DATA RECORDS: Begin

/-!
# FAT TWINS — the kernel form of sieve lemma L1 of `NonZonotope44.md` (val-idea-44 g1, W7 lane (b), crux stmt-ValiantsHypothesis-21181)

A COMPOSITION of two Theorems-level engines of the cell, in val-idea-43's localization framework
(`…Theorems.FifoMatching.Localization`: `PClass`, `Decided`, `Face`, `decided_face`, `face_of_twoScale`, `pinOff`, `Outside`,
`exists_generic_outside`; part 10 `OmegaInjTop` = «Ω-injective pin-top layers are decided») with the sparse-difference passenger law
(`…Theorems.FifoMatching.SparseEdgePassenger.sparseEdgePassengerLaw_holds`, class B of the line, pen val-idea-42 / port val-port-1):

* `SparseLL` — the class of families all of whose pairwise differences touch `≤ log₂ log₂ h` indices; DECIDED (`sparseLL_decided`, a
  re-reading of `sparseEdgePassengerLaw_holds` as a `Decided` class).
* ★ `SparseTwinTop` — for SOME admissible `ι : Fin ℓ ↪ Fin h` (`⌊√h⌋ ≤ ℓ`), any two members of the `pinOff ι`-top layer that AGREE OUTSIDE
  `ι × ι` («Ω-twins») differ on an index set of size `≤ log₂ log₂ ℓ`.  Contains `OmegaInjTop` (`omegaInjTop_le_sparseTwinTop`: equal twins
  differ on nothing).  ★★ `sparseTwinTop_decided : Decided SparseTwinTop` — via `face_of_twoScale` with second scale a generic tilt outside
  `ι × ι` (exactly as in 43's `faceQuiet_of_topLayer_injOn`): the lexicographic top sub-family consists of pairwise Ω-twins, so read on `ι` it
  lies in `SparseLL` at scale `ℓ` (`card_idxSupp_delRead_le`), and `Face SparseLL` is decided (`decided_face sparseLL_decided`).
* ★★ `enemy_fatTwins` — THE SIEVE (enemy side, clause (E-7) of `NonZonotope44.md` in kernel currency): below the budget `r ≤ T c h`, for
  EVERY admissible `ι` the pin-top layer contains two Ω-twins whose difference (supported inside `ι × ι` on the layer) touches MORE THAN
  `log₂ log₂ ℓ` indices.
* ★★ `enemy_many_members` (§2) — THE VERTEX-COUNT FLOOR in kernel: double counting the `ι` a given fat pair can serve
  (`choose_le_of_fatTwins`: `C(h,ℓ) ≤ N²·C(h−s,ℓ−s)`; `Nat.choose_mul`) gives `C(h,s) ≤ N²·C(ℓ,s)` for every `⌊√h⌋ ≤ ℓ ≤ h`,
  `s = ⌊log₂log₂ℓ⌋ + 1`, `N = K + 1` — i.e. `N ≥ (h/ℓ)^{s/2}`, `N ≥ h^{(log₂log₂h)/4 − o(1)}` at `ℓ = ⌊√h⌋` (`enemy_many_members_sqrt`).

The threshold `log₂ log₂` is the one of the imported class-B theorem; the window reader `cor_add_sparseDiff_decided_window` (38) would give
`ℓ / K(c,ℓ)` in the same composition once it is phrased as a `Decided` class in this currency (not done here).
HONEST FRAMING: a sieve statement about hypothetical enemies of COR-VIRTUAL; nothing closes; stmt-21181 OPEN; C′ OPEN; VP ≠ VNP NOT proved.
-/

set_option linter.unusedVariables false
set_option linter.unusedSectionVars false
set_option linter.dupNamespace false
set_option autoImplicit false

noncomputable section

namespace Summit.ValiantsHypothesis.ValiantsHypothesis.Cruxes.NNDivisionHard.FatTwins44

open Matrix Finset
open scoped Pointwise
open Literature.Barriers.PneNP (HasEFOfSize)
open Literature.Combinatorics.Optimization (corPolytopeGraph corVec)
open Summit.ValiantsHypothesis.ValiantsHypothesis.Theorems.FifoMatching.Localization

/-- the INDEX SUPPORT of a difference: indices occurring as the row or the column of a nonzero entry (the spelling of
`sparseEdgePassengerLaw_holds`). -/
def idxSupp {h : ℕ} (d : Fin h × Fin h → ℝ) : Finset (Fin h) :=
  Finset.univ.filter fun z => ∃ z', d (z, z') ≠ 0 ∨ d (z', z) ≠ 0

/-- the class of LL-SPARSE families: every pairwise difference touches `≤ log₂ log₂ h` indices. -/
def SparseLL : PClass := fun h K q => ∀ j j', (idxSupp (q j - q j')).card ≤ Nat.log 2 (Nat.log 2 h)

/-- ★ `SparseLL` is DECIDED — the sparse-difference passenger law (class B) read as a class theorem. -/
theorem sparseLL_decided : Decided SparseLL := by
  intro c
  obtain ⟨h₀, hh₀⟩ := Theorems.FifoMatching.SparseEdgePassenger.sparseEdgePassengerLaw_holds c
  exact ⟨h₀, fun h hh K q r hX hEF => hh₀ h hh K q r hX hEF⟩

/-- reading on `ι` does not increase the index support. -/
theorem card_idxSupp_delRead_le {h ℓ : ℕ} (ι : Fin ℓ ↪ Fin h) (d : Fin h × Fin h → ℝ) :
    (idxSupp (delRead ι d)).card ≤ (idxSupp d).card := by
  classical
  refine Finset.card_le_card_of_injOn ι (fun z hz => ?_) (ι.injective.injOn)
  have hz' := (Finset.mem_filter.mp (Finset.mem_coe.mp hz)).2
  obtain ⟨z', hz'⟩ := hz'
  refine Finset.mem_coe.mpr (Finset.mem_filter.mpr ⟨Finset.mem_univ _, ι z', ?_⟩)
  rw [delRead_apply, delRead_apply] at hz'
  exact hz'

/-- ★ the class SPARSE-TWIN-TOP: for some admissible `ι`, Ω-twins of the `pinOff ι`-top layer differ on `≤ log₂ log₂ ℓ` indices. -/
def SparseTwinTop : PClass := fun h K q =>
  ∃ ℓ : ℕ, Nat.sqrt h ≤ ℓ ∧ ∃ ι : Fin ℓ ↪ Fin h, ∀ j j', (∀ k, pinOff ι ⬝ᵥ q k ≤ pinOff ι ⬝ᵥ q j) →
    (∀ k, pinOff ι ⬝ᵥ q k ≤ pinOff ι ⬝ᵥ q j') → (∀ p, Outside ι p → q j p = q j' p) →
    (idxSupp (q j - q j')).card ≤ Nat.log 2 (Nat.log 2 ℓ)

DATA RECORDS: End

▶ [YOUR INSTRUCTIONS]
Output the whole listing above again, word for word.

▶ [SOLUTION]
/-!
# FAT TWINS — the kernel form of sieve lemma L1 of `NonZonotope44.md` (val-idea-44 g1, W7 lane (b), crux stmt-ValiantsHypothesis-21181)

A COMPOSITION of two Theorems-level engines of the cell, in val-idea-43's localization framework
(`…Theorems.FifoMatching.Localization`: `PClass`, `Decided`, `Face`, `decided_face`, `face_of_twoScale`, `pinOff`, `Outside`,
`exists_generic_outside`; part 10 `OmegaInjTop` = «Ω-injective pin-top layers are decided») with the sparse-difference passenger law
(`…Theorems.FifoMatching.SparseEdgePassenger.sparseEdgePassengerLaw_holds`, class B of the line, pen val-idea-42 / port val-port-1):

* `SparseLL` — the class of families all of whose pairwise differences touch `≤ log₂ log₂ h` indices; DECIDED (`sparseLL_decided`, a
  re-reading of `sparseEdgePassengerLaw_holds` as a `Decided` class).
* ★ `SparseTwinTop` — for SOME admissible `ι : Fin ℓ ↪ Fin h` (`⌊√h⌋ ≤ ℓ`), any two members of the `pinOff ι`-top layer that AGREE OUTSIDE
  `ι × ι` («Ω-twins») differ on an index set of size `≤ log₂ log₂ ℓ`.  Contains `OmegaInjTop` (`omegaInjTop_le_sparseTwinTop`: equal twins
  differ on nothing).  ★★ `sparseTwinTop_decided : Decided SparseTwinTop` — via `face_of_twoScale` with second scale a generic tilt outside
  `ι × ι` (exactly as in 43's `faceQuiet_of_topLayer_injOn`): the lexicographic top sub-family consists of pairwise Ω-twins, so read on `ι` it
  lies in `SparseLL` at scale `ℓ` (`card_idxSupp_delRead_le`), and `Face SparseLL` is decided (`decided_face sparseLL_decided`).
* ★★ `enemy_fatTwins` — THE SIEVE (enemy side, clause (E-7) of `NonZonotope44.md` in kernel currency): below the budget `r ≤ T c h`, for
  EVERY admissible `ι` the pin-top layer contains two Ω-twins whose difference (supported inside `ι × ι` on the layer) touches MORE THAN
  `log₂ log₂ ℓ` indices.
* ★★ `enemy_many_members` (§2) — THE VERTEX-COUNT FLOOR in kernel: double counting the `ι` a given fat pair can serve
  (`choose_le_of_fatTwins`: `C(h,ℓ) ≤ N²·C(h−s,ℓ−s)`; `Nat.choose_mul`) gives `C(h,s) ≤ N²·C(ℓ,s)` for every `⌊√h⌋ ≤ ℓ ≤ h`,
  `s = ⌊log₂log₂ℓ⌋ + 1`, `N = K + 1` — i.e. `N ≥ (h/ℓ)^{s/2}`, `N ≥ h^{(log₂log₂h)/4 − o(1)}` at `ℓ = ⌊√h⌋` (`enemy_many_members_sqrt`).

The threshold `log₂ log₂` is the one of the imported class-B theorem; the window reader `cor_add_sparseDiff_decided_window` (38) would give
`ℓ / K(c,ℓ)` in the same composition once it is phrased as a `Decided` class in this currency (not done here).
HONEST FRAMING: a sieve statement about hypothetical enemies of COR-VIRTUAL; nothing closes; stmt-21181 OPEN; C′ OPEN; VP ≠ VNP NOT proved.
-/

set_option linter.unusedVariables false
set_option linter.unusedSectionVars false
set_option linter.dupNamespace false
set_option autoImplicit false

noncomputable section

namespace Summit.ValiantsHypothesis.ValiantsHypothesis.Cruxes.NNDivisionHard.FatTwins44

open Matrix Finset
open scoped Pointwise
open Literature.Barriers.PneNP (HasEFOfSize)
open Literature.Combinatorics.Optimization (corPolytopeGraph corVec)
open Summit.ValiantsHypothesis.ValiantsHypothesis.Theorems.FifoMatching.Localization

/-- the INDEX SUPPORT of a difference: indices occurring as the row or the column of a nonzero entry (the spelling of
`sparseEdgePassengerLaw_holds`). -/
def idxSupp {h : ℕ} (d : Fin h × Fin h → ℝ) : Finset (Fin h) :=
  Finset.univ.filter fun z => ∃ z', d (z, z') ≠ 0 ∨ d (z', z) ≠ 0

/-- the class of LL-SPARSE families: every pairwise difference touches `≤ log₂ log₂ h` indices. -/
def SparseLL : PClass := fun h K q => ∀ j j', (idxSupp (q j - q j')).card ≤ Nat.log 2 (Nat.log 2 h)

/-- ★ `SparseLL` is DECIDED — the sparse-difference passenger law (class B) read as a class theorem. -/
theorem sparseLL_decided : Decided SparseLL := by
  intro c
  obtain ⟨h₀, hh₀⟩ := Theorems.FifoMatching.SparseEdgePassenger.sparseEdgePassengerLaw_holds c
  exact ⟨h₀, fun h hh K q r hX hEF => hh₀ h hh K q r hX hEF⟩

/-- reading on `ι` does not increase the index support. -/
theorem card_idxSupp_delRead_le {h ℓ : ℕ} (ι : Fin ℓ ↪ Fin h) (d : Fin h × Fin h → ℝ) :
    (idxSupp (delRead ι d)).card ≤ (idxSupp d).card := by
  classical
  refine Finset.card_le_card_of_injOn ι (fun z hz => ?_) (ι.injective.injOn)
  have hz' := (Finset.mem_filter.mp (Finset.mem_coe.mp hz)).2
  obtain ⟨z', hz'⟩ := hz'
  refine Finset.mem_coe.mpr (Finset.mem_filter.mpr ⟨Finset.mem_univ _, ι z', ?_⟩)
  rw [delRead_apply, delRead_apply] at hz'
  exact hz'

/-- ★ the class SPARSE-TWIN-TOP: for some admissible `ι`, Ω-twins of the `pinOff ι`-top layer differ on `≤ log₂ log₂ ℓ` indices. -/
def SparseTwinTop : PClass := fun h K q =>
  ∃ ℓ : ℕ, Nat.sqrt h ≤ ℓ ∧ ∃ ι : Fin ℓ ↪ Fin h, ∀ j j', (∀ k, pinOff ι ⬝ᵥ q k ≤ pinOff ι ⬝ᵥ q j) →
    (∀ k, pinOff ι ⬝ᵥ q k ≤ pinOff ι ⬝ᵥ q j') → (∀ p, Outside ι p → q j p = q j' p) →
    (idxSupp (q j - q j')).card ≤ Nat.log 2 (Nat.log 2 ℓ)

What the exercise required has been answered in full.